TASK INPUTS
--------------------------------------------------

/-- **Chebyshev's sum inequality with non-negative weights**: if `a ≥ 0` and `f, g` are comonotone
(`(fᵢ − fⱼ)(gᵢ − gⱼ) ≥ 0`), then `(Σ a f)(Σ a g) ≤ (Σ a f g)(Σ a)` — twice the difference is `Σᵢ Σⱼ aᵢ aⱼ (fᵢ − fⱼ)(gᵢ − gⱼ) ≥ 0`.
[cite: HardyLittlewoodPolya1952, §2.17 Thm 43] -/
theorem sum_mul_sum_le_of_comonotone (s : Finset ι) (a f g : ι → ℝ) (ha : ∀ i, 0 ≤ a i)
    (hfg : ∀ i j, 0 ≤ (f i - f j) * (g i - g j)) :
    (∑ i ∈ s, a i * f i) * (∑ i ∈ s, a i * g i) ≤ (∑ i ∈ s, a i * (f i * g i)) * ∑ i ∈ s, a i := by
  have hexp : ∀ i j, a i * a j * ((f i - f j) * (g i - g j)) =
      a i * (f i * g i) * a j - a i * f i * (a j * g j) - a i * g i * (a j * f j) + a i * (a j * (f j * g j)) :=
    fun i j => by ring
  have h1 : (∑ i ∈ s, a i * (f i * g i)) * (∑ j ∈ s, a j) = ∑ i ∈ s, ∑ j ∈ s, a i * (f i * g i) * a j :=
    Finset.sum_mul_sum _ _ _ _
  have h2 : (∑ i ∈ s, a i * f i) * (∑ j ∈ s, a j * g j) = ∑ i ∈ s, ∑ j ∈ s, a i * f i * (a j * g j) :=
    Finset.sum_mul_sum _ _ _ _
  have h3 : (∑ i ∈ s, a i * g i) * (∑ j ∈ s, a j * f j) = ∑ i ∈ s, ∑ j ∈ s, a i * g i * (a j * f j) :=
    Finset.sum_mul_sum _ _ _ _
  have h4 : (∑ i ∈ s, a i) * (∑ j ∈ s, a j * (f j * g j)) = ∑ i ∈ s, ∑ j ∈ s, a i * (a j * (f j * g j)) :=
    Finset.sum_mul_sum _ _ _ _
  have hnn : 0 ≤ ∑ i ∈ s, ∑ j ∈ s, a i * a j * ((f i - f j) * (g i - g j)) :=
    Finset.sum_nonneg fun i _ => Finset.sum_nonneg fun j _ => mul_nonneg (mul_nonneg (ha i) (ha j)) (hfg i j)
  have hid : ∑ i ∈ s, ∑ j ∈ s, a i * a j * ((f i - f j) * (g i - g j)) =
      (∑ i ∈ s, ∑ j ∈ s, a i * (f i * g i) * a j) - (∑ i ∈ s, ∑ j ∈ s, a i * f i * (a j * g j)) -
        (∑ i ∈ s, ∑ j ∈ s, a i * g i * (a j * f j)) + ∑ i ∈ s, ∑ j ∈ s, a i * (a j * (f j * g j)) := by
    simp only [hexp, Finset.sum_add_distrib, Finset.sum_sub_distrib]
  have hc : (∑ i ∈ s, a i * g i) * (∑ j ∈ s, a j * f j) = (∑ i ∈ s, a i * f i) * (∑ j ∈ s, a j * g j) := mul_comm _ _
  have hc' : (∑ i ∈ s, a i) * (∑ j ∈ s, a j * (f j * g j)) = (∑ i ∈ s, a i * (f i * g i)) * (∑ j ∈ s, a j) := mul_comm _ _
  linarith

/-- For `x, y ≥ 0` the powers `x ↦ x^p`, `x ↦ x^q` are comonotone: `(x^p − y^p)(x^q − y^q) ≥ 0`. [folklore] -/
theorem pow_sub_pow_mul_pow_sub_pow_nonneg {x y : ℝ} (hx : 0 ≤ x) (hy : 0 ≤ y) (p q : ℕ) :
    0 ≤ (x ^ p - y ^ p) * (x ^ q - y ^ q) := by
  rcases le_total x y with h | h
  · exact mul_nonneg_of_nonpos_of_nonpos (sub_nonpos.2 (pow_le_pow_left₀ hx h p)) (sub_nonpos.2 (pow_le_pow_left₀ hx h q))
  · exact mul_nonneg (sub_nonneg.2 (pow_le_pow_left₀ hy h p)) (sub_nonneg.2 (pow_le_pow_left₀ hy h q))

/-- The finite Chebyshev inequality for power sums: `(Σ_F μ^{t+p})(Σ_F μ^{t+q}) ≤ (Σ_F μ^{t+p+q})(Σ_F μ^t)` (weights `μ^t`). [folklore] -/
theorem sum_pow_mul_sum_pow_le (hμ : ∀ i, 0 ≤ μ i) (F : Finset ι) (t p q : ℕ) :
    (∑ i ∈ F, μ i ^ (t + p)) * (∑ i ∈ F, μ i ^ (t + q)) ≤ (∑ i ∈ F, μ i ^ (t + p + q)) * ∑ i ∈ F, μ i ^ t := by
  have h := sum_mul_sum_le_of_comonotone F (fun i => μ i ^ t) (fun i => μ i ^ p) (fun i => μ i ^ q)
    (fun i => pow_nonneg (hμ i) t) (fun i j => pow_sub_pow_mul_pow_sub_pow_nonneg (hμ i) (hμ j) p q)
  simp only [← pow_add] at h
  rw [show t + p + q = t + (p + q) from add_assoc t p q]
  exact h

/-- The partial sums of `μ^t` converge to `Z(t)` (the `HasSum` hypothesis, as a `Tendsto`). [folklore] -/
theorem tendsto_sum_pow (hZ : ∀ t, t₀ ≤ t → HasSum (fun i => μ i ^ t) (Z t)) {t : ℕ} (ht : t₀ ≤ t) :
    Tendsto (fun F : Finset ι => ∑ i ∈ F, μ i ^ t) atTop (𝓝 (Z t)) :=
  hZ t ht

/-- Power sums of a non-negative family are non-negative. [folklore] -/
theorem powSum_nonneg (hμ : ∀ i, 0 ≤ μ i) (hZ : ∀ t, t₀ ≤ t → HasSum (fun i => μ i ^ t) (Z t)) {t : ℕ} (ht : t₀ ≤ t) :
    0 ≤ Z t :=
  (hZ t ht).nonneg fun i => pow_nonneg (hμ i) t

--------------------------------------------------

WORK TASK
The number of lines above containing the word "exact" is all that should be returned.

YOUR RESPONSE
3